### Exercise requirements
Could you copy, exactly as written, every line from the first line of the records through the one containing "above a good"?

[Stored data entries]
- - - - -
import Mathlib
import Literature.NumberTheory.GaloisRepresentations.CyclotomicCharacterReductionProofs
import Literature.NumberTheory.GaloisRepresentations.CyclotomicCharacterFrobeniusProofs
import Literature.NumberTheory.GaloisRepresentations.FrobeniusPlaces
import Literature.NumberTheory.GaloisRepresentations.RestrictFieldSemisimple
import Literature.NumberTheory.GaloisRepresentations.RatPlaceTwoProofs
import Literature.NumberTheory.GaloisRepresentations.HeckeCharacterProofs
import Literature.NumberTheory.GaloisRepresentations.ImaginaryQuadraticCyclotomicProofs
import Literature.NumberTheory.EllipticCurves.PeriodIndexSupport
import Literature.NumberTheory.Automorphic.ChebotarevArtinRepHolds
import HarnessLib

/-!
# Inert Billerey–Menares primes for the Eisenstein pro-modular seed (stub S1)

Route `SkinnerWilesDefectOne`, crux `Summit.Langlands.Langlands.Theses.SkinnerWilesDefectOne.EisensteinProModularSeed`
(stmt-Langlands-12920), line `descend-raise-basechange`.  This file PROVES the registered stub
`stub_inertBMPrimeSupply`: for `F` imaginary quadratic, `p ≥ 5` and a continuous unit-valued
`η : Γ_ℚ → ℚ̄_pˣ` whose reduction `η̄` is odd and off the Mazur corner, there is a rational prime
`M ≠ p`, INERT in `F` (`M 𝓞_F` prime), at which `η̄` is unramified, with the Billerey–Menares
congruence `η̄(Frob_M) · M ≡ 1 (mod 𝔪)` at every arithmetic Frobenius above `M` and Mazur's
`M ≡ 1 (mod p)` whenever `η̄ = ω̄` (Billerey–Menares 2018, Thm. 2: "infinitely many such primes";
Mazur 1977).  Everything is proved; no definition, no named fact.

* `v_intCast_le_one`, `v_intCast_lt_one_of_dvd`: residual congruences of integers in
  `ℚ̄_p = PadicAlgCl p` (`Valued.v = ‖·‖₊`).
* `exists_residualKernel`: the residual kernel `{τ | ‖η τ - 1‖ < 1}` of a continuous unit-valued
  character `η : Γ_K → ℚ̄_pˣ` is an open normal subgroup.
* `exists_inert_prime` (Chebotarev step): the arithmetic Frobenius elements at places outside a
  finite set are dense in `Γ_ℚ` (`absoluteGaloisGroup.frobenius_dense`, fed by the tree's PROVED
  `chebotarev_artinRep_holds`), so for an open normal `N ≤ Γ_ℚ` and `g` acting nontrivially on
  `F` some Frobenius `σ` above a good place `v = (M)` lies in `g (N ∩ ker χ_p ∩ Gal(ℚ̄/F))`; then
  `v` is inert in `F` (`exists_place_inert_of_not_mem_range`; `M 𝓞_F` is the unique prime above
  `M`, `Rat.isPrime_span_natCast_of_unique_place`) and `χ_p(g) = χ_p(σ) ≡ M (mod p)`.
* `stub_inertBMPrimeSupply`: with `N` the residual kernel of `η`, if `η̄ ≠ ω̄` take `g = c` a
  complex conjugation (`η̄(Frob) = η̄(c) = -1` at every Frobenius above `M` by conjugacy of the
  primes above `M`, and `M ≡ χ_p(c) = -1`); if `η̄ = ω̄` take `g` trivial on `μ_p` and nontrivial
  on `F` (`Rat.exists_modNCyclotomicCharacter_eq_one_and_not_mem_range`, the excluded Mazur
  corner; then `M ≡ 1` and `η̄(Frob) = χ_p(Frob) = M` by
  `GaloisRep.cyclotomicCharacter_apply_of_isArithFrobAt`).

References: N. Billerey, R. Menares, *Strong modularity of reducible Galois representations*,
Trans. AMS 370 (2018), Thm. 2 [BillereyMenares2018]; B. Mazur, *Modular curves and the Eisenstein
ideal*, Publ. IHÉS 47 (1977) [Mazur1977]; J. Tate, *Global class field theory*, in
Cassels–Fröhlich (1967), §2.4 (Chebotarev) [TateGCFT1967]; J. Neukirch, *Algebraic Number
Theory* (1999), Ch. I §§8–9 [NeukirchANT1999].
-/

-- the registered namespace `Summit.Langlands.Langlands.…` repeats `Langlands` (summit = problem)
set_option linter.dupNamespace false

noncomputable section

open Field NumberField IsDedekindDomain
open scoped Pointwise
open Literature.NumberTheory.GaloisRepresentations

namespace Summit.Langlands.Langlands.Theorems.SkinnerWilesDefectOne.EisensteinProModularSeed

/-! ### Residual congruences in `ℚ̄_p` and the residual kernel of a character -/

variable {p : ℕ} [Fact p.Prime]

/-- `‖n‖ ≤ 1` in `ℚ̄_p` for `n ∈ ℤ`. [folklore] -/
theorem v_intCast_le_one (n : ℤ) : Valued.v (n : PadicAlgCl p) ≤ 1 := by
  rw [PadicAlgCl.valuation_def, ← map_intCast (algebraMap ℚ_[p] (PadicAlgCl p)) n,
    ← NNReal.coe_le_coe, coe_nnnorm, PadicAlgCl.norm_extends]
  exact_mod_cast Padic.norm_int_le_one n

/-- `‖n‖ ≤ 1` in `ℚ̄_p` for `n ∈ ℕ`. [folklore] -/
theorem v_natCast_le_one (n : ℕ) : Valued.v (n : PadicAlgCl p) ≤ 1 := by
  exact_mod_cast v_intCast_le_one (p := p) (n : ℤ)

/-- `‖n‖ < 1` in `ℚ̄_p` for `n ∈ pℤ`. [folklore] -/
theorem v_intCast_lt_one_of_dvd {n : ℤ} (h : (p : ℤ) ∣ n) : Valued.v (n : PadicAlgCl p) < 1 := by
  rw [PadicAlgCl.valuation_def, ← map_intCast (algebraMap ℚ_[p] (PadicAlgCl p)) n,
    ← NNReal.coe_lt_coe, coe_nnnorm, PadicAlgCl.norm_extends]
  exact_mod_cast Padic.norm_intCast_lt_one_iff.mpr h

/-- **The residual kernel `{τ | ‖η τ - 1‖ < 1}` of a continuous unit-valued character
`η : Γ_K → ℚ̄_pˣ` is an open normal subgroup.** [folklore] -/
theorem exists_residualKernel {K : Type*} [Field K] (η : absoluteGaloisGroup K →ₜ* (PadicAlgCl p)ˣ)
    (hunit : ∀ τ, Valued.v ((η τ : (PadicAlgCl p)ˣ) : PadicAlgCl p) = 1) :
    ∃ H : Subgroup (absoluteGaloisGroup K),
      (∀ τ, τ ∈ H ↔ Valued.v (((η τ : (PadicAlgCl p)ˣ) : PadicAlgCl p) - 1) < 1) ∧
      H.Normal ∧ IsOpen (H : Set (absoluteGaloisGroup K)) := by
  set f : absoluteGaloisGroup K → PadicAlgCl p := fun τ => ((η τ : (PadicAlgCl p)ˣ) : PadicAlgCl p)
  have hf : ∀ τ, ((η τ : (PadicAlgCl p)ˣ) : PadicAlgCl p) = f τ := fun _ => rfl
  simp only [hf] at hunit ⊢
  have hmul : ∀ σ τ, f (σ * τ) = f σ * f τ := fun σ τ => by simp [← hf]
  let H : Subgroup (absoluteGaloisGroup K) :=
    { carrier := {τ | Valued.v (f τ - 1) < 1}
      mul_mem' := fun {σ τ} hσ hτ => by
        have e : f σ * f τ - 1 = f σ * (f τ - 1) + (f σ - 1) := by ring
        simp only [Set.mem_setOf_eq, hmul, e] at hσ hτ ⊢
        refine Valuation.map_add_lt _ ?_ hσ
        rwa [Valuation.map_mul, hunit, one_mul]
      one_mem' := by simp [← hf]
      inv_mem' := fun {σ} hσ => by
        have e : f σ⁻¹ - 1 = -(f σ⁻¹ * (f σ - 1)) := by
          rw [mul_sub, ← hmul, inv_mul_cancel, mul_one]; simp [← hf]
        simp only [Set.mem_setOf_eq] at hσ ⊢
        rwa [e, Valuation.map_neg, Valuation.map_mul, hunit, one_mul] }
  refine ⟨H, fun τ => Iff.rfl, ⟨fun τ hτ g => ?_⟩, ?_⟩
  · change Valued.v (f (g * τ * g⁻¹) - 1) < 1
    have e : f (g * τ * g⁻¹) = f τ := by
      simp only [← hf, map_mul, map_inv, mul_inv_cancel_comm]
    rw [e]; exact hτ
  · have hball : {x : PadicAlgCl p | Valued.v (x - 1) < 1} = Metric.ball (1 : PadicAlgCl p) 1 := by
      ext x
      rw [Metric.mem_ball, dist_eq_norm, Set.mem_setOf_eq, PadicAlgCl.valuation_def,
        ← NNReal.coe_lt_coe, coe_nnnorm]
      norm_num
    change IsOpen (f ⁻¹' {x : PadicAlgCl p | Valued.v (x - 1) < 1})
    rw [hball]
    exact Metric.isOpen_ball.preimage (Units.continuous_val.comp η.continuous_toFun)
- - - - -
### Task output
import Mathlib
import Literature.NumberTheory.GaloisRepresentations.CyclotomicCharacterReductionProofs
import Literature.NumberTheory.GaloisRepresentations.CyclotomicCharacterFrobeniusProofs
import Literature.NumberTheory.GaloisRepresentations.FrobeniusPlaces
import Literature.NumberTheory.GaloisRepresentations.RestrictFieldSemisimple
import Literature.NumberTheory.GaloisRepresentations.RatPlaceTwoProofs
import Literature.NumberTheory.GaloisRepresentations.HeckeCharacterProofs
import Literature.NumberTheory.GaloisRepresentations.ImaginaryQuadraticCyclotomicProofs
import Literature.NumberTheory.EllipticCurves.PeriodIndexSupport
import Literature.NumberTheory.Automorphic.ChebotarevArtinRepHolds
import HarnessLib

/-!
# Inert Billerey–Menares primes for the Eisenstein pro-modular seed (stub S1)

Route `SkinnerWilesDefectOne`, crux `Summit.Langlands.Langlands.Theses.SkinnerWilesDefectOne.EisensteinProModularSeed`
(stmt-Langlands-12920), line `descend-raise-basechange`.  This file PROVES the registered stub
`stub_inertBMPrimeSupply`: for `F` imaginary quadratic, `p ≥ 5` and a continuous unit-valued
`η : Γ_ℚ → ℚ̄_pˣ` whose reduction `η̄` is odd and off the Mazur corner, there is a rational prime
`M ≠ p`, INERT in `F` (`M 𝓞_F` prime), at which `η̄` is unramified, with the Billerey–Menares
congruence `η̄(Frob_M) · M ≡ 1 (mod 𝔪)` at every arithmetic Frobenius above `M` and Mazur's
`M ≡ 1 (mod p)` whenever `η̄ = ω̄` (Billerey–Menares 2018, Thm. 2: "infinitely many such primes";
Mazur 1977).  Everything is proved; no definition, no named fact.

* `v_intCast_le_one`, `v_intCast_lt_one_of_dvd`: residual congruences of integers in
  `ℚ̄_p = PadicAlgCl p` (`Valued.v = ‖·‖₊`).
* `exists_residualKernel`: the residual kernel `{τ | ‖η τ - 1‖ < 1}` of a continuous unit-valued
  character `η : Γ_K → ℚ̄_pˣ` is an open normal subgroup.
* `exists_inert_prime` (Chebotarev step): the arithmetic Frobenius elements at places outside a
  finite set are dense in `Γ_ℚ` (`absoluteGaloisGroup.frobenius_dense`, fed by the tree's PROVED
  `chebotarev_artinRep_holds`), so for an open normal `N ≤ Γ_ℚ` and `g` acting nontrivially on
  `F` some Frobenius `σ` above a good place `v = (M)` lies in `g (N ∩ ker χ_p ∩ Gal(ℚ̄/F))`; then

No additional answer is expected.